The tribunal held a hearing on 22 May 2018. Mrs Forner represented herself and a departmental advocate, Ms Charlie Inglis, represented the Secretary.
The documentary evidence before the tribunal comprised the documents and supplementary documents submitted under section 37 of the Administrative Appeals Tribunal Act 1975 (the AAT Act) (the T-documents and ST-documents).
LEGISLATION
The legislation governing this matter is set out in the Social Security Act 1991 (the Act).
Section 55 of the Act provides that the rate at which age pension is paid is worked out under section 1064. The latter section includes a rate calculator at point 1064-A1, which provides a method statement for calculating the rate. The method statement establishes a maximum payment rate which is then subject to separate reductions for the person’s income and assets; the lower of the assets reduced and income reduced rates is adopted. Point 1064-A2 provides that the rate paid to a person who is a member of a couple is based on the pooled and then halved income and assets of both members of the couple.
Point 1064-E1 includes a method statement for applying the income test. After a person’s income exceeds a threshold it may reduce a person’s rate of age pension (depending on the outcome of the assets test). Point 1064-E2 provides that for members of a couple their yearly income is added and then halved. Section 8 of the Act defines income very broadly.
Division 1B of Part 3.10 of the Act deals with income from financial assets: section 1077 deals with how income from financial assets of members of a couple is worked out. Income from such assets is deemed to have been derived in accordance with thresholds and rates set in the sections that follow. This deemed income takes the place of any actual earnings on the financial asset (section 1083 provides that the actual earnings on a financial asset are not to be regarded as income).
Point 1064-G1 sets out the method for applying the assets test. If a person’s assets are below a certain threshold they do not have any effect on the rate of age pension; if they are above the threshold the excess may reduce the person’s rate of age pension (depending on the outcome of the income test).
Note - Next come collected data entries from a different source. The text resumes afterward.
/-- **`Θ`-fixing at rational points, big pair**: for `γ_j ∈ U(J_j)(F)`, `γ_W ∈ U(J_W)(F)`, the value
`seesawBigLeft s ((γ₁, γ₂), γ_W)` is `Θ`-fixing (Weil's Thm 6 through the compatibility of `s`; `γ₁ ⊕ᶠ γ₂` is rational).
[cite: Weil1964, Chap. III n° 41 Thm 6 p. 193] -/
theorem coe_seesawBigLeft_mem_adelicMpTheta
    (hs : (splittingDatum F E c (N₁ + N₂) M eV (finSum N₁ N₂ J₁ J₂) JW hcδ hδ hd (isSymm_finSum h₁ h₂) hW hVd hWd
      (finSum_eq_map_finSum F E N₁ N₂ J₁ J₂ hJ₁ hJ₂) hJW).IsCompatible s)
    (γ₁ : rational F E c N₁ J₁) (γ₂ : rational F E c N₂ J₂) (γW : rational F E c M JW) :
    ((seesawBigLeft F E c N₁ N₂ M eV J₁ J₂ JW s
        ((toAdelic F E c N₁ J₁ γ₁, toAdelic F E c N₂ J₂ γ₂), toAdelic F E c M JW γW) :
        adelicMpCont F (Fin (N₁ + N₂) × Fin M)
          ((finSum N₁ N₂ T₁ T₂).map (algebraMap F (AdeleRing (𝓞 F) F)) ⊗ₖ TW.map (algebraMap F (AdeleRing (𝓞 F) F)))) :
        adelicMp F (Fin (N₁ + N₂) × Fin M)
          ((finSum N₁ N₂ T₁ T₂).map (algebraMap F (AdeleRing (𝓞 F) F)) ⊗ₖ TW.map (algebraMap F (AdeleRing (𝓞 F) F)))) ∈
      adelicMpTheta F (Fin (N₁ + N₂) × Fin M)
        ((finSum N₁ N₂ T₁ T₂).map (algebraMap F (AdeleRing (𝓞 F) F)) ⊗ₖ TW.map (algebraMap F (AdeleRing (𝓞 F) F))) :=
  (coe_adelicMpContReindex_symm_mem_adelicMpTheta_iff F eV _ _).2
    ((MpPsi.mem_fixing_iff _ _ _).2 fun Φ =>
      thetaDistLM_pairRep_rat F E c (N₁ + N₂) M eV (finSum N₁ N₂ J₁ J₂) JW hcδ hδ hd (isSymm_finSum h₁ h₂) hW hVd hWd
        (finSum_eq_map_finSum F E N₁ N₂ J₁ J₂ hJ₁ hJ₂) hJW hs
        (adelicBlockDiag_toAdelic_mem_range F E c N₁ N₂ J₁ J₂ γ₁ γ₂) ⟨γW, rfl⟩ Φ)

/-- **`Θ`-fixing at rational points, first small pair.** [cite: Weil1964, Chap. III n° 41 Thm 6 p. 193] -/
theorem coe_seesawSmallLeft₁_mem_adelicMpTheta
    (hs₁ : (splittingDatum F E c N₁ M e₁ J₁ JW hcδ hδ hd h₁ hW h₁d hWd hJ₁ hJW).IsCompatible s₁)
    (γ₁ : rational F E c N₁ J₁) (g₂ : adelic F E c N₂ J₂) (γW : rational F E c M JW) :
    ((seesawSmallLeft₁ F E c N₁ N₂ M e₁ J₁ J₂ JW s₁ ((toAdelic F E c N₁ J₁ γ₁, g₂), toAdelic F E c M JW γW) :
        adelicMpCont F (Fin N₁ × Fin M)
          (T₁.map (algebraMap F (AdeleRing (𝓞 F) F)) ⊗ₖ TW.map (algebraMap F (AdeleRing (𝓞 F) F)))) :
        adelicMp F (Fin N₁ × Fin M)
          (T₁.map (algebraMap F (AdeleRing (𝓞 F) F)) ⊗ₖ TW.map (algebraMap F (AdeleRing (𝓞 F) F)))) ∈
      adelicMpTheta F (Fin N₁ × Fin M)
        (T₁.map (algebraMap F (AdeleRing (𝓞 F) F)) ⊗ₖ TW.map (algebraMap F (AdeleRing (𝓞 F) F))) :=
  (coe_adelicMpContReindex_symm_mem_adelicMpTheta_iff F e₁ _ _).2
    ((MpPsi.mem_fixing_iff _ _ _).2 fun Φ =>
      thetaDistLM_pairRep_rat F E c N₁ M e₁ J₁ JW hcδ hδ hd h₁ hW h₁d hWd hJ₁ hJW hs₁ ⟨γ₁, rfl⟩ ⟨γW, rfl⟩ Φ)
/-! ## The pointwise clean-centre lemma -/
set_option maxHeartbeats 400000 in
/-- **Clean centre inside an all-good ball (pointwise in the configuration).** Under `NashNearField` (item
16827), for every `η > 0` and `R'` there is a radius `ρ` such that: in every Lennard-Jones ground state `y`, if
every particle within `ρ` of `y i₀` is two-shell good, then some particle has its whole `R'`-ball `Good` and
`LayeredNear η`.  (The proof of `cleanCentres_of`, which is pointwise in `N`: `NashNearField` on `Ω =` the
particles of the ball bounds `c·#{non-η-layered in Ω}` by the local excess `≤ θ#Ω + Cρ²` plus the boundary layer
`≤ 11664ρ²`, too few `R'`-neighbourhoods to cover the `≥ (ρ/(4r₀))³` particles of the half ball.) -/
theorem cleanCentre_of_goodBall (hNF : Summit.AtomisticToContinuum.Crystallization.Theses.NashClassCertificates.NashNearField) :
    ∀ η : ℝ, 0 < η → ∀ R' : ℝ, ∃ ρ : ℝ, ∀ (N : ℕ) (y : Fin N → E3), IsGroundState lennardJones y →
      ∀ i₀ : Fin N, (∀ j : Fin N, dist (y j) (y i₀) ≤ ρ → IsTwoShellGood (1 / 20) (47 / 50) 1 y j) →
        ∃ i : Fin N, ∀ j : Fin N, dist (y j) (y i) ≤ R' → Good y j ∧ LayeredNear η y j := by
  intro η hη R'
  classical
  set R₀ : ℝ := max R' 0 with hR₀
  have hR₀0 : 0 ≤ R₀ := le_max_right _ _
  have hR'R₀ : R' ≤ R₀ := le_max_left _ _
  obtain ⟨c, hc, Cnf, hNF⟩ := hNF η hη
  obtain ⟨C₄, hC₄⟩ := stub_localExcess
  obtain ⟨r₀, hr₀1, hdense⟩ := stub_goodRegionDense (2 / 11) (by norm_num) stub_patternCovering
  have hr₀ : 0 < r₀ := by linarith
  obtain ⟨K₁, hK₁def⟩ : ∃ K₁ : ℝ, K₁ = (6 * R₀ + 1) ^ 3 / c := ⟨_, rfl⟩
  have hK₁ : 0 < K₁ := by rw [hK₁def]; positivity
  obtain ⟨C₅, hC₅def⟩ : ∃ C₅ : ℝ, C₅ = max C₄ 0 + max Cnf 0 * 11664 := ⟨_, rfl⟩
  have hC₅ : 0 ≤ C₅ := by rw [hC₅def]; positivity
  obtain ⟨θ, hθ0, hθK⟩ : ∃ θ : ℝ, 0 < θ ∧ K₁ * θ * 343 ≤ 1 / (128 * r₀ ^ 3) := by
    refine ⟨1 / (43904 * r₀ ^ 3 * K₁ + 1), by positivity, ?_⟩
    rw [le_div_iff₀ (by positivity)]
    have h1 : 1 / (43904 * r₀ ^ 3 * K₁ + 1) * (43904 * r₀ ^ 3 * K₁ + 1) = 1 := by field_simp
    have h2 : K₁ * (1 / (43904 * r₀ ^ 3 * K₁ + 1)) * 343 * (128 * r₀ ^ 3) =
        1 / (43904 * r₀ ^ 3 * K₁ + 1) * (43904 * r₀ ^ 3 * K₁ + 1) - 1 / (43904 * r₀ ^ 3 * K₁ + 1) := by ring
    have h3 : 0 < 1 / (43904 * r₀ ^ 3 * K₁ + 1) := by positivity
    rw [h2]
    linarith
  obtain ⟨N₀, hN₀⟩ := energy_budget_eventually hθ0
  obtain ⟨ρ, hρ1, hρ2, hρ3⟩ : ∃ ρ : ℝ, 4 * r₀ * ((N₀ : ℝ) + 1) ≤ ρ ∧ 2 * R₀ + 1 ≤ ρ ∧
      128 * r₀ ^ 3 * K₁ * C₅ + 1 ≤ ρ :=
    ⟨max (max (4 * r₀ * ((N₀ : ℝ) + 1)) (2 * R₀ + 1)) (128 * r₀ ^ 3 * K₁ * C₅ + 1),
      (le_max_left _ _).trans (le_max_left _ _), (le_max_right _ _).trans (le_max_left _ _), le_max_right _ _⟩
  have hN₀nn : (0 : ℝ) ≤ N₀ := Nat.cast_nonneg _
  have hρ4r₀ : 4 * r₀ ≤ ρ := by nlinarith
  have hρone : 1 ≤ ρ := by linarith
  have hρpos : 0 < ρ := by linarith
  refine ⟨ρ, fun N xc hxc i₀ hi₀ => ?_⟩
  have hinj : Function.Injective (xc) := hxc.1
  have hsep : ∀ i j : Fin N, i ≠ j → (1 / 3 : ℝ) ≤ dist (xc i) (xc j) := fun i j hij =>
    ZeroDefectDensity.third_le_dist_of_isGroundState hxc hij
  have hnash := stub_groundStatesAreNash N (xc) hxc
  have hloc := hC₄ N (xc) hxc (xc i₀) ρ hρone
  set Ω := Finset.univ.filter fun i : Fin N => dist (xc i) (xc i₀) ≤ ρ with hΩ
  have hΩgood : ∀ i ∈ Ω, IsTwoShellGood (1 / 20) (47 / 50) 1 (xc) i := fun i hi =>
    hi₀ i (Finset.mem_filter.1 hi).2
  have hnf0 := hNF N (xc) hsep hnash Ω hΩgood
  rw [HullBridgeExact.nl_card_inline_eq η (xc) Ω, HullBridgeExact.nl_card_bdry_eq (xc) Ω 4] at hnf0
  set e : ℝ := ⨅ Q : PeriodicConfiguration 3, Q.energyPerParticle lennardJones with he
  have hsum : ∑ i ∈ Ω, ((1 / 2 : ℝ) * (∑ j ∈ Finset.univ.erase i, lennardJones (dist (xc i) (xc j))) - e) =
      (∑ i ∈ Ω, (1 / 2 : ℝ) * siteEnergy lennardJones (xc) i) - (Ω.card : ℝ) * e := by
    rw [Finset.sum_sub_distrib, Finset.sum_const, nsmul_eq_mul]
    rfl
  rw [hsum] at hnf0
  set D := Ω.filter fun i => ¬ LayeredNear η (xc) i with hD
  set Bd := Ω.filter fun i => ∃ j : Fin N, j ∉ Ω ∧ dist (xc j) (xc i) ≤ 4 with hBd
  have hbd : (Bd.card : ℝ) ≤ 11664 * ρ ^ 2 := card_bdry_four_le hsep (xc i₀) hρone
  have hnle : (Ω.card : ℝ) ≤ (6 * ρ + 1) ^ 3 := card_ball_le hsep i₀ hρpos.le
  set T := Finset.univ.filter fun i : Fin N => dist (xc i) (xc i₀) ≤ ρ / 2 with hT
  have hTΩ : T ⊆ Ω := by
    intro i hi
    rw [hT, Finset.mem_filter] at hi
    exact Finset.mem_filter.2 ⟨Finset.mem_univ _, by linarith [hi.2]⟩
  have hTcard : (ρ / (4 * r₀)) ^ 3 ≤ (T.card : ℝ) := by
    have hR : 0 ≤ ρ / 2 - r₀ := by linarith
    have hcov : ∀ y : E3, dist y (xc i₀) ≤ ρ / 2 - r₀ →
        ∃ q ∈ Finset.univ.image (xc), dist q y < r₀ := by
      intro y hy
      obtain ⟨j, hj⟩ := hdense N (xc) i₀ ρ hi₀ y (by linarith)
      exact ⟨xc j, Finset.mem_image_of_mem _ (Finset.mem_univ j), hj⟩
    have hcnt := stub_coverCount r₀ (ρ / 2 - r₀) hr₀ hR (xc i₀) (Finset.univ.image (xc)) hcov
    have himg : ((Finset.univ.image (xc)).filter fun q => dist q (xc i₀) ≤ ρ / 2 - r₀ + r₀) =
        T.image (xc) := by
      rw [hT, Finset.filter_image]
      congr 1
      ext i
      simp
    rw [himg, Finset.card_image_of_injective _ hinj] at hcnt
    have hle : ρ / (4 * r₀) ≤ (ρ / 2 - r₀) / r₀ := by
      rw [div_le_div_iff₀ (by positivity) hr₀]
      nlinarith [mul_le_mul_of_nonneg_right hρ4r₀ hr₀.le]
    calc (ρ / (4 * r₀)) ^ 3 ≤ ((ρ / 2 - r₀) / r₀) ^ 3 := pow_le_pow_left₀ (by positivity) hle 3
      _ ≤ (T.card : ℝ) := hcnt
  have hnN₀ : N₀ ≤ Ω.card := by
    have hb : (1 : ℝ) ≤ ρ / (4 * r₀) := by
      rw [le_div_iff₀ (by positivity)]; linarith
    have h0 : (N₀ : ℝ) + 1 ≤ ρ / (4 * r₀) := by
      rw [le_div_iff₀ (by positivity)]; linarith
    have h1 : ρ / (4 * r₀) ≤ (ρ / (4 * r₀)) ^ 3 := by
      calc ρ / (4 * r₀) = (ρ / (4 * r₀)) ^ 1 := (pow_one _).symm
        _ ≤ (ρ / (4 * r₀)) ^ 3 := pow_le_pow_right₀ hb (by norm_num)
    have h2 : (T.card : ℝ) ≤ (Ω.card : ℝ) := by exact_mod_cast Finset.card_le_card hTΩ
    have h3 : (N₀ : ℝ) ≤ (Ω.card : ℝ) := by linarith
    exact_mod_cast h3
  have hEn : groundStateEnergy lennardJones 3 Ω.card ≤ (Ω.card : ℝ) * e + (Ω.card : ℝ) * θ := by
    have := hN₀ Ω.card hnN₀
    rw [mul_add] at this
    exact this
  have hDle : c * (D.card : ℝ) ≤ θ * (6 * ρ + 1) ^ 3 + C₅ * ρ ^ 2 := by
    have h1 : c * (D.card : ℝ) ≤ (Ω.card : ℝ) * θ + C₄ * ρ ^ 2 + Cnf * (Bd.card : ℝ) := by
      linarith [hnf0, hloc, hEn]
    have h2 : Cnf * (Bd.card : ℝ) ≤ max Cnf 0 * (11664 * ρ ^ 2) :=
      calc Cnf * (Bd.card : ℝ) ≤ max Cnf 0 * (Bd.card : ℝ) :=
            mul_le_mul_of_nonneg_right (le_max_left _ _) (Nat.cast_nonneg _)
        _ ≤ max Cnf 0 * (11664 * ρ ^ 2) := mul_le_mul_of_nonneg_left hbd (le_max_right _ _)
    have h3 : C₄ * ρ ^ 2 ≤ max C₄ 0 * ρ ^ 2 := mul_le_mul_of_nonneg_right (le_max_left _ _) (by positivity)
    have h4 : (Ω.card : ℝ) * θ ≤ θ * (6 * ρ + 1) ^ 3 := by
      rw [mul_comm]
      exact mul_le_mul_of_nonneg_left hnle hθ0.le
    have h5 : C₅ * ρ ^ 2 = max C₄ 0 * ρ ^ 2 + max Cnf 0 * (11664 * ρ ^ 2) := by rw [hC₅def]; ring
    rw [h5]
    linarith [h1, h2, h3, h4]
  set Sp := Finset.univ.filter fun i : Fin N => ∃ k ∈ D, dist (xc k) (xc i) ≤ R₀ with hSp
  have hSple : (Sp.card : ℝ) ≤ (6 * R₀ + 1) ^ 3 * (D.card : ℝ) := by
    have := squeeze_card_filter_exists_near_le (by norm_num : (0 : ℝ) < 1 / 3) hR₀0 hsep D
    calc (Sp.card : ℝ) ≤ (2 * R₀ / (1 / 3) + 1) ^ 3 * (D.card : ℝ) := this
      _ = (6 * R₀ + 1) ^ 3 * (D.card : ℝ) := by ring
  have hSplt : (Sp.card : ℝ) < (T.card : ℝ) := by
    have h1 : (Sp.card : ℝ) ≤ K₁ * (θ * (6 * ρ + 1) ^ 3 + C₅ * ρ ^ 2) :=
      calc (Sp.card : ℝ) ≤ (6 * R₀ + 1) ^ 3 * (D.card : ℝ) := hSple
        _ = K₁ * (c * (D.card : ℝ)) := by rw [hK₁def]; field_simp
        _ ≤ K₁ * (θ * (6 * ρ + 1) ^ 3 + C₅ * ρ ^ 2) := mul_le_mul_of_nonneg_left hDle hK₁.le
    have h67 : (6 * ρ + 1) ^ 3 ≤ 343 * ρ ^ 3 := by
      have h7 : (6 * ρ + 1) ^ 3 ≤ (7 * ρ) ^ 3 := pow_le_pow_left₀ (by positivity) (by linarith) 3
      have h8 : (7 * ρ) ^ 3 = 343 * ρ ^ 3 := by ring
      linarith
    have h2 : K₁ * (θ * (6 * ρ + 1) ^ 3) ≤ ρ ^ 3 / (128 * r₀ ^ 3) :=
      calc K₁ * (θ * (6 * ρ + 1) ^ 3) ≤ K₁ * (θ * (343 * ρ ^ 3)) :=
            mul_le_mul_of_nonneg_left (mul_le_mul_of_nonneg_left h67 hθ0.le) hK₁.le
        _ = (K₁ * θ * 343) * ρ ^ 3 := by ring
        _ ≤ (1 / (128 * r₀ ^ 3)) * ρ ^ 3 := mul_le_mul_of_nonneg_right hθK (by positivity)
        _ = ρ ^ 3 / (128 * r₀ ^ 3) := by ring
    have h3 : K₁ * (C₅ * ρ ^ 2) < ρ ^ 3 / (128 * r₀ ^ 3) := by
      rw [lt_div_iff₀ (by positivity)]
      have hA : 128 * r₀ ^ 3 * K₁ * C₅ ≤ ρ - 1 := by linarith
      have hB := mul_le_mul_of_nonneg_right hA (sq_nonneg ρ)
      calc K₁ * (C₅ * ρ ^ 2) * (128 * r₀ ^ 3) = 128 * r₀ ^ 3 * K₁ * C₅ * ρ ^ 2 := by ring
        _ ≤ (ρ - 1) * ρ ^ 2 := hB
        _ < ρ ^ 3 := by nlinarith [sq_nonneg ρ, hρpos]
    have h4 : ρ ^ 3 / (128 * r₀ ^ 3) + ρ ^ 3 / (128 * r₀ ^ 3) = (ρ / (4 * r₀)) ^ 3 := by
      field_simp
      ring
    calc (Sp.card : ℝ) ≤ K₁ * (θ * (6 * ρ + 1) ^ 3 + C₅ * ρ ^ 2) := h1
      _ = K₁ * (θ * (6 * ρ + 1) ^ 3) + K₁ * (C₅ * ρ ^ 2) := by ring
      _ < ρ ^ 3 / (128 * r₀ ^ 3) + ρ ^ 3 / (128 * r₀ ^ 3) := by linarith
      _ = (ρ / (4 * r₀)) ^ 3 := h4
      _ ≤ (T.card : ℝ) := hTcard
  obtain ⟨i₁, hi₁T, hi₁Sp⟩ : ∃ i₁ ∈ T, i₁ ∉ Sp := by
    by_contra h
    push Not at h
    have hle : T.card ≤ Sp.card := Finset.card_le_card h
    have : (T.card : ℝ) ≤ (Sp.card : ℝ) := by exact_mod_cast hle
    linarith
  refine ⟨i₁, fun j hj => ?_⟩
  have hi₁c : dist (xc i₁) (xc i₀) ≤ ρ / 2 := (Finset.mem_filter.1 hi₁T).2
  have hjR₀ : dist (xc j) (xc i₁) ≤ R₀ := hj.trans hR'R₀
  have hjΩ : j ∈ Ω := by
    refine Finset.mem_filter.2 ⟨Finset.mem_univ _, ?_⟩
    have := dist_triangle (xc j) (xc i₁) (xc i₀)
    linarith
  have hjgood : IsTwoShellGood (1 / 20) (47 / 50) 1 (xc) j := hΩgood j hjΩ
  refine ⟨HullBridgeExact.cc_good_of_isTwoShellGood hinj hjgood, ?_⟩
  by_contra hnl
  have hjD : j ∈ D := Finset.mem_filter.2 ⟨hjΩ, hnl⟩
  exact hi₁Sp (Finset.mem_filter.2 ⟨Finset.mem_univ _, j, hjD, hjR₀⟩)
Point 1064-G2 states that the value of the assets of a person who is a member of a couple is half the sum of the value of the person’s assets and those of their partner.
Section 11 of the Act defines assets for social security purposes. The definition is very broad: subsection 11(1) defines an “asset” as property or money. Section 9 provides definitions of terms used in connection with financial assets. It defines “deprived asset” in subsection 9(4) to mean an asset that has been disposed of and is included in a person’s assets under (relevantly) section 1126AC. It also defines “financial investment” in subsection 9(1) to include “deposit money”; and subsection 8(1) defines “deposit money” to mean a person’s money that is deposited in a financial institution.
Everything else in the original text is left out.